## Problem
All lines in the data that hold the word "here" need copying.

## Recorded information
import Mathlib
import Literature.Probability.LatticeModels.HighDimPointwiseTriviality
import Summits.CriticalPhenomena.Ising3DConformalLimit.Theorems.EnergyNotSigmaSquaredMoebiusLimitExistsMoveIneq
import Summits.CriticalPhenomena.Ising3DConformalLimit.Theorems.PerfectScreeningMixedSpectralRepresentation

/-!
# Crux `CriticalTwoPointGSM`, line `Sketch` (canonical-lift spine): the Cesàro identity

Route `GaussianScaleMixture` of `Ising3DConformalLimit`, crux `CriticalTwoPointGSM`
(stmt-CriticalPhenomena-8365), line `Sketch`, canonical-lift spine (seat c1), stub
`js_cesaroIdentity`.

The joint spectral measure of the critical two-point function `G` of the nearest-neighbour Ising
model on `ℤ³` is built from finite-`N` approximants indexed by the `(2N)²` discrete transverse
momenta `k_j = πj/N`, `j ∈ (-N, N]²`. This file is the finite-sum bookkeeping of that
construction: GIVEN the character orthogonality on `(ℤ/2Nℤ)²`
(`∑_{j ∈ (-N,N]²} cos(k_j·u) = (2N)²·[2N ∣ u]`, the statement of the sibling stub `js_trigSum`,
taken here as the hypothesis `htrig`), for `N ≥ 1`, `n ∈ ℤ` and `z ∈ ℤ²` with `|zᵢ| < N`,

`∑_j cos(k_j·z) ∑_{x,y ∈ [0,N)²} (cos(k_j·x) cos(k_j·y) + sin(k_j·x) sin(k_j·y)) G(n, x - y)`
`= (2N)² · #{(x,y) ∈ [0,N)² × [0,N)² : x - y = z} · G(n, z)`.

Proof: `cos a cos b + sin a sin b = cos(a - b)` and the phase is linear, so the inner summand is
`cos(k_j·(x-y)) G(n,x-y)`; swap the sums; `2 cos A cos B = cos(A - B) + cos(A + B)` and
orthogonality at `u = z ∓ (x - y)`; since `|zᵢ ∓ (xᵢ - yᵢ)| < 2N`, divisibility by `2N` forces
`u = 0`, i.e. `x - y = ±z`; the `-z` count equals the `z` count by the swap `(x,y) ↦ (y,x)`, and
`G(n,-z) = G(n,z)` (evenness of `G` and the sign change of the axial coordinate).

Contents: helpers in `CriticalTwoPointGSMJs.JsCesaroIdentity`, written for an abstract phase
`θ j w` that is additive in the site `w` and an abstract momentum set `J` carrying the
orthogonality (product-to-sum/orthogonality `sum_cos_mul_cos`, the small-vector lemma
`forall_dvd_iff_eq_zero`, the evenness `criticalTwoPoint_cons_neg`, the swap count
`card_filter_sub_eq_neg`, the diagonal count `sum_sum_ite_mul`, and the abstract identity
`main`), then the registered stub `js_cesaroIdentity` (the phase `∑ᵢ π jᵢ wᵢ / N` is additive:
`phase_sub`). Nothing about measures is here; that is `js_approximants`.
-/

namespace Summit.CriticalPhenomena.Ising3DConformalLimit.Theorems

open MeasureTheory Filter Topology
open Literature.Probability.LatticeModels
open scoped BigOperators

noncomputable section

namespace CriticalTwoPointGSMJs.JsCesaroIdentity

variable {N : ℕ} {J B : Finset (Fin 2 → ℤ)} {θ : (Fin 2 → ℤ) → (Fin 2 → ℤ) → ℝ}

/-! ## Product-to-sum and orthogonality for an additive phase -/

/-- A phase that is subtractive in the site is additive in the site. [folklore] -/
theorem phase_add_of_sub (hθ : ∀ j z w, θ j (z - w) = θ j z - θ j w) (j z w : Fin 2 → ℤ) :
    θ j (z + w) = θ j z + θ j w := by
  have h := hθ j (z + w) w
  rw [add_sub_cancel_right] at h
  linarith

/-- **Product-to-sum + orthogonality.** For a subtractive phase `θ` and a momentum set `J` with
the character orthogonality at level `N` (`htrigN`), for `z, w ∈ ℤ²`:
`∑_{j ∈ J} cos(θ_j z) cos(θ_j w) = ((2N)²·[2N ∣ z - w] + (2N)²·[2N ∣ z + w]) / 2`. [folklore] -/
theorem sum_cos_mul_cos (hθ : ∀ j z w, θ j (z - w) = θ j z - θ j w)
    (htrigN : ∀ u : Fin 2 → ℤ, ∑ j ∈ J, Real.cos (θ j u) =
      if (∀ i : Fin 2, (2 * (N : ℤ)) ∣ u i) then (2 * (N : ℝ)) ^ 2 else 0)
    (z w : Fin 2 → ℤ) :
    ∑ j ∈ J, Real.cos (θ j z) * Real.cos (θ j w) =
      ((if (∀ i : Fin 2, (2 * (N : ℤ)) ∣ (z - w) i) then (2 * (N : ℝ)) ^ 2 else 0) +
        (if (∀ i : Fin 2, (2 * (N : ℤ)) ∣ (z + w) i) then (2 * (N : ℝ)) ^ 2 else 0)) / 2 := by
  rw [← htrigN (z - w), ← htrigN (z + w), ← Finset.sum_add_distrib, eq_div_iff two_ne_zero,
    Finset.sum_mul]
  refine Finset.sum_congr rfl fun j _ => ?_
  rw [hθ, phase_add_of_sub hθ, Real.cos_sub, Real.cos_add]
  ring

/-! ## Small vectors: divisibility by `2N` forces vanishing -/

/-- A vector `u ∈ ℤ²` with `|uᵢ| < 2N` is divisible by `2N` coordinatewise iff `u = 0`.
[folklore] -/
theorem forall_dvd_iff_eq_zero (u : Fin 2 → ℤ) (hu : ∀ i, |u i| < 2 * (N : ℤ)) :
    (∀ i : Fin 2, (2 * (N : ℤ)) ∣ u i) ↔ u = 0 := by
  constructor
  · intro h
    funext i
    exact Int.eq_zero_of_abs_lt_dvd (h i) (hu i)
  · rintro rfl i
    exact dvd_zero _

/-- For `x, y` in a set `B ⊆ [0,N)²` and `|zᵢ| < N`: `2N ∣ z - (x - y)` coordinatewise iff
`x - y = z`. [folklore] -/
theorem dvd_sub_iff (hB : ∀ x ∈ B, ∀ i : Fin 2, 0 ≤ x i ∧ x i < N) {x y z : Fin 2 → ℤ}
    (hx : x ∈ B) (hy : y ∈ B) (hz : ∀ i : Fin 2, |z i| < N) :
    (∀ i : Fin 2, (2 * (N : ℤ)) ∣ (z - (x - y)) i) ↔ x - y = z := by
  rw [forall_dvd_iff_eq_zero (z - (x - y)) ?_, sub_eq_zero, eq_comm]
  intro i
  have h1 := hB x hx i
  have h2 := hB y hy i
  have h3 := abs_lt.1 (hz i)
  rw [abs_lt, Pi.sub_apply, Pi.sub_apply]
  omega

/-- For `x, y` in a set `B ⊆ [0,N)²` and `|zᵢ| < N`: `2N ∣ z + (x - y)` coordinatewise iff
`x - y = -z`. [folklore] -/
theorem dvd_add_iff (hB : ∀ x ∈ B, ∀ i : Fin 2, 0 ≤ x i ∧ x i < N) {x y z : Fin 2 → ℤ}
    (hx : x ∈ B) (hy : y ∈ B) (hz : ∀ i : Fin 2, |z i| < N) :
    (∀ i : Fin 2, (2 * (N : ℤ)) ∣ (z + (x - y)) i) ↔ x - y = -z := by
  rw [forall_dvd_iff_eq_zero (z + (x - y)) ?_, add_eq_zero_iff_eq_neg']
  intro i
  have h1 := hB x hx i
  have h2 := hB y hy i
  have h3 := abs_lt.1 (hz i)
  rw [abs_lt, Pi.add_apply, Pi.sub_apply]
  omega

/-- **The momentum sum at a pair `(x, y)` of the box.** For `x, y ∈ B ⊆ [0,N)²`, `|zᵢ| < N` and
any weight `g`: `∑_j cos(θ_j z) cos(θ_j (x-y)) g = ½ [x - y = z] (2N)² g + ½ [x - y = -z] (2N)² g`.
[folklore] -/
theorem sum_momenta_pair (hθ : ∀ j z w, θ j (z - w) = θ j z - θ j w)
    (htrigN : ∀ u : Fin 2 → ℤ, ∑ j ∈ J, Real.cos (θ j u) =
      if (∀ i : Fin 2, (2 * (N : ℤ)) ∣ u i) then (2 * (N : ℝ)) ^ 2 else 0)
    (hB : ∀ x ∈ B, ∀ i : Fin 2, 0 ≤ x i ∧ x i < N)
    {x y z : Fin 2 → ℤ} (hx : x ∈ B) (hy : y ∈ B) (hz : ∀ i : Fin 2, |z i| < N) (g : ℝ) :
    ∑ j ∈ J, Real.cos (θ j z) * Real.cos (θ j (x - y)) * g =
      2⁻¹ * ((if x - y = z then (2 * (N : ℝ)) ^ 2 else 0) * g) +
        2⁻¹ * ((if x - y = -z then (2 * (N : ℝ)) ^ 2 else 0) * g) := by
  rw [← Finset.sum_mul, sum_cos_mul_cos hθ htrigN z (x - y),
    if_congr (dvd_sub_iff hB hx hy hz) rfl rfl, if_congr (dvd_add_iff hB hx hy hz) rfl rfl]
  ring

/-! ## Evenness and counting -/

/-- **Evenness in the transverse variable:** `G(n, -z) = G(n, z)` — from `G(-v) = G(v)`
(`(n, -z) ↦ (-n, z)`) and the sign change of the axial coordinate. [folklore] -/
theorem criticalTwoPoint_cons_neg (n : ℤ) (z : Fin 2 → ℤ) :
    criticalTwoPoint 3 (Fin.cons n (-z) : Site 3) = criticalTwoPoint 3 (Fin.cons n z) := by
  have h : (Fin.cons n (-z) : Site 3) =
      Function.update (Fin.cons (-n) (-z) : Site 3) 0 (-(Fin.cons (-n) (-z) : Site 3) 0) := by
    funext k
    refine Fin.cases ?_ (fun k => ?_) k
    · simp
    · simp
  rw [h, MoebiusLimitExistsOnlyInteraction.criticalTwoPoint_update_neg, ← MixedSpectral.neg_cons,
    criticalTwoPoint_neg]

/-- **Swap symmetry of the pair count:** `#{(x,y) ∈ B × B : x - y = -z} = #{(x,y) : x - y = z}`
by `(x, y) ↦ (y, x)`. [folklore] -/
theorem card_filter_sub_eq_neg (B : Finset (Fin 2 → ℤ)) (z : Fin 2 → ℤ) :
    ((B ×ˢ B).filter (fun xy => xy.1 - xy.2 = -z)).card =
      ((B ×ˢ B).filter (fun xy => xy.1 - xy.2 = z)).card := by
  refine Finset.card_equiv (Equiv.prodComm _ _) (fun xy => ?_)
  simp only [Finset.mem_filter, Finset.mem_product, Equiv.prodComm_apply, Prod.fst_swap,
    Prod.snd_swap]
  constructor
  · rintro ⟨⟨h1, h2⟩, h3⟩
    exact ⟨⟨h2, h1⟩, by rw [← neg_sub, h3, neg_neg]⟩
  · rintro ⟨⟨h1, h2⟩, h3⟩
    exact ⟨⟨h2, h1⟩, by rw [← neg_sub, h3]⟩

/-- **Diagonal count:**
`∑_{x,y ∈ B} [x - y = z'] c G(n, x - y) = c · #{(x,y) : x - y = z'} · G(n, z')`. [folklore] -/
theorem sum_sum_ite_mul (B : Finset (Fin 2 → ℤ)) (n : ℤ) (z' : Fin 2 → ℤ) (c : ℝ) :
    ∑ x ∈ B, ∑ y ∈ B, (if x - y = z' then c else 0) * criticalTwoPoint 3 (Fin.cons n (x - y)) =
      c * (((B ×ˢ B).filter (fun xy => xy.1 - xy.2 = z')).card : ℝ) *
        criticalTwoPoint 3 (Fin.cons n z') := by
  rw [← Finset.sum_product']
  have h : ∀ xy ∈ B ×ˢ B,
      (if xy.1 - xy.2 = z' then c else 0) * criticalTwoPoint 3 (Fin.cons n (xy.1 - xy.2)) =
        if xy.1 - xy.2 = z' then c * criticalTwoPoint 3 (Fin.cons n z') else 0 := by
    intro xy _
    split_ifs with hxy
    · rw [hxy]
    · rw [zero_mul]
  rw [Finset.sum_congr rfl h, ← Finset.sum_filter, Finset.sum_const, nsmul_eq_mul]
  ring

/-! ## The collapsed identity, abstract form -/

/-- **The Cesàro identity, abstract form.** For a subtractive phase `θ`, a momentum set `J` with
orthogonality at level `N`, a set `B ⊆ [0,N)²`, `n ∈ ℤ` and `|zᵢ| < N`:
`∑_{j ∈ J} cos(θ_j z) ∑_{x,y ∈ B} (cos(θ_j x)cos(θ_j y) + sin(θ_j x)sin(θ_j y)) G(n,x-y)
 = (2N)² · #{(x,y) ∈ B × B : x - y = z} · G(n, z)`. [folklore] -/
theorem main (hθ : ∀ j z w, θ j (z - w) = θ j z - θ j w)
    (htrigN : ∀ u : Fin 2 → ℤ, ∑ j ∈ J, Real.cos (θ j u) =
      if (∀ i : Fin 2, (2 * (N : ℤ)) ∣ u i) then (2 * (N : ℝ)) ^ 2 else 0)
    (hB : ∀ x ∈ B, ∀ i : Fin 2, 0 ≤ x i ∧ x i < N)
    (n : ℤ) {z : Fin 2 → ℤ} (hz : ∀ i : Fin 2, |z i| < N) :
    ∑ j ∈ J, Real.cos (θ j z) *
        ∑ x ∈ B, ∑ y ∈ B,
          (Real.cos (θ j x) * Real.cos (θ j y) + Real.sin (θ j x) * Real.sin (θ j y)) *
          criticalTwoPoint 3 (Fin.cons n (x - y)) =
      (2 * (N : ℝ)) ^ 2 * (((B ×ˢ B).filter (fun xy => xy.1 - xy.2 = z)).card : ℝ) *
        criticalTwoPoint 3 (Fin.cons n z) := by
  -- Step 1: `cos a cos b + sin a sin b = cos (a - b)`, linearity of the phase, constants inside.
  have h1 : ∀ j ∈ J, Real.cos (θ j z) *
      ∑ x ∈ B, ∑ y ∈ B,
        (Real.cos (θ j x) * Real.cos (θ j y) + Real.sin (θ j x) * Real.sin (θ j y)) *
        criticalTwoPoint 3 (Fin.cons n (x - y)) =
      ∑ x ∈ B, ∑ y ∈ B, Real.cos (θ j z) * Real.cos (θ j (x - y)) *
        criticalTwoPoint 3 (Fin.cons n (x - y)) := by
    intro j _
    rw [Finset.mul_sum]
    refine Finset.sum_congr rfl fun x _ => ?_
    rw [Finset.mul_sum]
    refine Finset.sum_congr rfl fun y _ => ?_
    rw [← Real.cos_sub, ← hθ]
    ring
  rw [Finset.sum_congr rfl h1, Finset.sum_comm]
  -- Step 2: swap the momentum sum inside and collapse it at each pair `(x, y)`.
  have h2 : ∀ x ∈ B, ∑ j ∈ J, ∑ y ∈ B,
      Real.cos (θ j z) * Real.cos (θ j (x - y)) * criticalTwoPoint 3 (Fin.cons n (x - y)) =
      ∑ y ∈ B,
        (2⁻¹ * ((if x - y = z then (2 * (N : ℝ)) ^ 2 else 0) *
            criticalTwoPoint 3 (Fin.cons n (x - y))) +
          2⁻¹ * ((if x - y = -z then (2 * (N : ℝ)) ^ 2 else 0) *
            criticalTwoPoint 3 (Fin.cons n (x - y)))) := by
    intro x hx
    rw [Finset.sum_comm]
    exact Finset.sum_congr rfl fun y hy => sum_momenta_pair hθ htrigN hB hx hy hz _
  rw [Finset.sum_congr rfl h2]
  -- Step 3: the two diagonal counts, the swap symmetry and the evenness.
  simp only [Finset.sum_add_distrib, ← Finset.mul_sum]
  rw [sum_sum_ite_mul, sum_sum_ite_mul, card_filter_sub_eq_neg, criticalTwoPoint_cons_neg]
  ring

/-! ## The concrete phase and box -/

/-- The concrete phase `k_j·w = ∑ᵢ π jᵢ wᵢ / N` is subtractive in the site `w`. [folklore] -/
theorem phase_sub (N : ℕ) (j z w : Fin 2 → ℤ) :
    ∑ i : Fin 2, Real.pi * (j i : ℝ) * ((z - w) i : ℝ) / N =
      (∑ i : Fin 2, Real.pi * (j i : ℝ) * (z i : ℝ) / N) -
        ∑ i : Fin 2, Real.pi * (j i : ℝ) * (w i : ℝ) / N := by
  simp only [Pi.sub_apply, Int.cast_sub, ← Finset.sum_sub_distrib]
  refine Finset.sum_congr rfl fun i _ => ?_
  ring

/-- Points of the box `[0, N)²` have coordinates in `[0, N)`. [folklore] -/
theorem mem_box {N : ℕ} {x : Fin 2 → ℤ}
    (hx : x ∈ Fintype.piFinset (fun _ : Fin 2 => Finset.Ico (0 : ℤ) N)) (i : Fin 2) :
    0 ≤ x i ∧ x i < N :=
  Finset.mem_Ico.1 (Fintype.mem_piFinset.1 hx i)

end CriticalTwoPointGSMJs.JsCesaroIdentity

/-- **STUB `js_cesaroIdentity` (finite-sum bookkeeping) of line `Sketch`, canonical-lift spine,
crux `CriticalTwoPointGSM`.** Given the character orthogonality `js_trigSum`
(`∑_{j ∈ (-N,N]²} cos(πj·u/N) = (2N)²·[2N ∣ u]`, hypothesis `htrig`): for `N ≥ 1`, `n ∈ ℤ` and
`z ∈ ℤ²` with `|zᵢ| < N`, summing `cos(k_j·z)` against the quadratic forms of the coefficient
vectors `cos(k_j·x)`, `sin(k_j·x)` on the box `[0,N)²`, over the `(2N)²` momenta `k_j = πj/N`,
`j ∈ (-N,N]²`, collapses to `(2N)² · #{(x,y) ∈ [0,N)²×[0,N)² : x - y = z} · G(n,z)`
(by `cos a cos b + sin a sin b = cos(a-b)`, `2 cos a cos b = cos(a-b) + cos(a+b)`, orthogonality,
`|z ± (x-y)|_∞ < 2N`, the swap `(x,y) ↦ (y,x)` and the evenness `G(n,-z) = G(n,z)`).
[folklore] -/
theorem js_cesaroIdentity
    (htrig : ∀ N : ℕ, 1 ≤ N → ∀ u : Fin 2 → ℤ,
      ∑ j ∈ Fintype.piFinset (fun _ : Fin 2 => Finset.Ioc (-(N : ℤ)) N),
          Real.cos (∑ i : Fin 2, Real.pi * (j i : ℝ) * (u i : ℝ) / N) =
        if (∀ i : Fin 2, (2 * (N : ℤ)) ∣ u i) then (2 * (N : ℝ)) ^ 2 else 0) :
    ∀ N : ℕ, 1 ≤ N → ∀ (n : ℤ) (z : Fin 2 → ℤ), (∀ i : Fin 2, |z i| < N) →
      ∑ j ∈ Fintype.piFinset (fun _ : Fin 2 => Finset.Ioc (-(N : ℤ)) N),
        Real.cos (∑ i : Fin 2, Real.pi * (j i : ℝ) * (z i : ℝ) / N) *
          ∑ x ∈ Fintype.piFinset (fun _ : Fin 2 => Finset.Ico (0 : ℤ) N),
            ∑ y ∈ Fintype.piFinset (fun _ : Fin 2 => Finset.Ico (0 : ℤ) N),
              (Real.cos (∑ i : Fin 2, Real.pi * (j i : ℝ) * (x i : ℝ) / N) *
                  Real.cos (∑ i : Fin 2, Real.pi * (j i : ℝ) * (y i : ℝ) / N) +
                Real.sin (∑ i : Fin 2, Real.pi * (j i : ℝ) * (x i : ℝ) / N) *
                  Real.sin (∑ i : Fin 2, Real.pi * (j i : ℝ) * (y i : ℝ) / N)) *
              criticalTwoPoint 3 (Fin.cons n (x - y)) =
      (2 * (N : ℝ)) ^ 2 *
        ((((Fintype.piFinset (fun _ : Fin 2 => Finset.Ico (0 : ℤ) N)) ×ˢ
            (Fintype.piFinset (fun _ : Fin 2 => Finset.Ico (0 : ℤ) N))).filter
            (fun xy => xy.1 - xy.2 = z)).card : ℝ) *
        criticalTwoPoint 3 (Fin.cons n z) := by
  intro N hN n z hz
  exact CriticalTwoPointGSMJs.JsCesaroIdentity.main
    (θ := fun j w => ∑ i : Fin 2, Real.pi * (j i : ℝ) * (w i : ℝ) / N)
    (CriticalTwoPointGSMJs.JsCesaroIdentity.phase_sub N) (fun u => htrig N hN u)
    (fun x hx => CriticalTwoPointGSMJs.JsCesaroIdentity.mem_box hx) n hz

end

end Summit.CriticalPhenomena.Ising3DConformalLimit.Theorems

## Response
taken here as the hypothesis `htrig`), for `N ≥ 1`, `n ∈ ℤ` and `z ∈ ℤ²` with `|zᵢ| < N`,
`phase_sub`). Nothing about measures is here; that is `js_approximants`.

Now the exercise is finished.